Extracted entries →
::::
/-- **THE DISCHARGE-TESTS' STUB SHAPE, NORMALISED AT THE UNIT THRESHOLD** (`∃ G C, RadiiMono d G ∧ interface G ∧ (T9ˢ)(G, C)` = the text of dag-n16-e's v6 ∕ dag-n16-w2's
v6L `stub_reg910Slot`, read generically in `(d, n, L, N)`, the interface abstracted as `IF G`; `L ≥ 1`): any inhabitant yields one with `1 ≤ C.B₃`.  Nothing of it is
asserted here. [folklore] -/
theorem exists_shape_one_le_of_exists_shape {L N : ℕ} (hL : 1 ≤ L)
    {IF : ((Site d → Fin d → (Matrix n n ℂ)ˣ) → Site d → ℕ → ℝ → ℝ → ℝ → Prop) → Prop}
    (h : ∃ (G : (Site d → Fin d → (Matrix n n ℂ)ˣ) → Site d → ℕ → ℝ → ℝ → ℝ → Prop) (C : B11Thm1.Consts), RadiiMono d G ∧ IF G ∧
      (∀ (k : ℕ) (ε₁ : ℝ), 0 < ε₁ → ε₁ ≤ C.a₁ → ∀ (V U : Site d → Fin d → (Matrix n n ℂ)ˣ), V ∈ sfClass d L N ε₁ 0 →
        IsMinimiser d (sfClass d L N (C.B₃ * ε₁)) L N (k + 1) V U →
          ∀ x : Site d, Regularity (torusVP d L N G (k + 1)) C.B₃ C.B₄ ε₁ U (x, L ^ (k + 1) - 1 + L ^ (k + 1) + 2))) :
    ∃ (G : (Site d → Fin d → (Matrix n n ℂ)ˣ) → Site d → ℕ → ℝ → ℝ → ℝ → Prop) (C : B11Thm1.Consts), RadiiMono d G ∧ IF G ∧ 1 ≤ C.B₃ ∧
      (∀ (k : ℕ) (ε₁ : ℝ), 0 < ε₁ → ε₁ ≤ C.a₁ → ∀ (V U : Site d → Fin d → (Matrix n n ℂ)ˣ), V ∈ sfClass d L N ε₁ 0 →
        IsMinimiser d (sfClass d L N (C.B₃ * ε₁)) L N (k + 1) V U →
          ∀ x : Site d, Regularity (torusVP d L N G (k + 1)) C.B₃ C.B₄ ε₁ U (x, L ^ (k + 1) - 1 + L ^ (k + 1) + 2)) := by
  obtain ⟨G, C, hGm, hG, hR⟩ := h
  obtain ⟨C', hq, hR'⟩ := (exists_consts_iff_one_le (G := G) hL).1 ⟨C, hR⟩
  exact ⟨G, C', hGm, hG, hq, hR'⟩

end GenericFour

end

end Summit.QuantumFields.YangMills.BalabanUVNodes.N16SlotKeyUnit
::::
Exercise → From the line containing "exact ⟨G, C', hGm, hG, hq, hR'⟩" to the last line of the material, please quote every line exactly and only those.

Solution for this problem →
  exact ⟨G, C', hGm, hG, hq, hR'⟩

end GenericFour

end

end Summit.QuantumFields.YangMills.BalabanUVNodes.N16SlotKeyUnit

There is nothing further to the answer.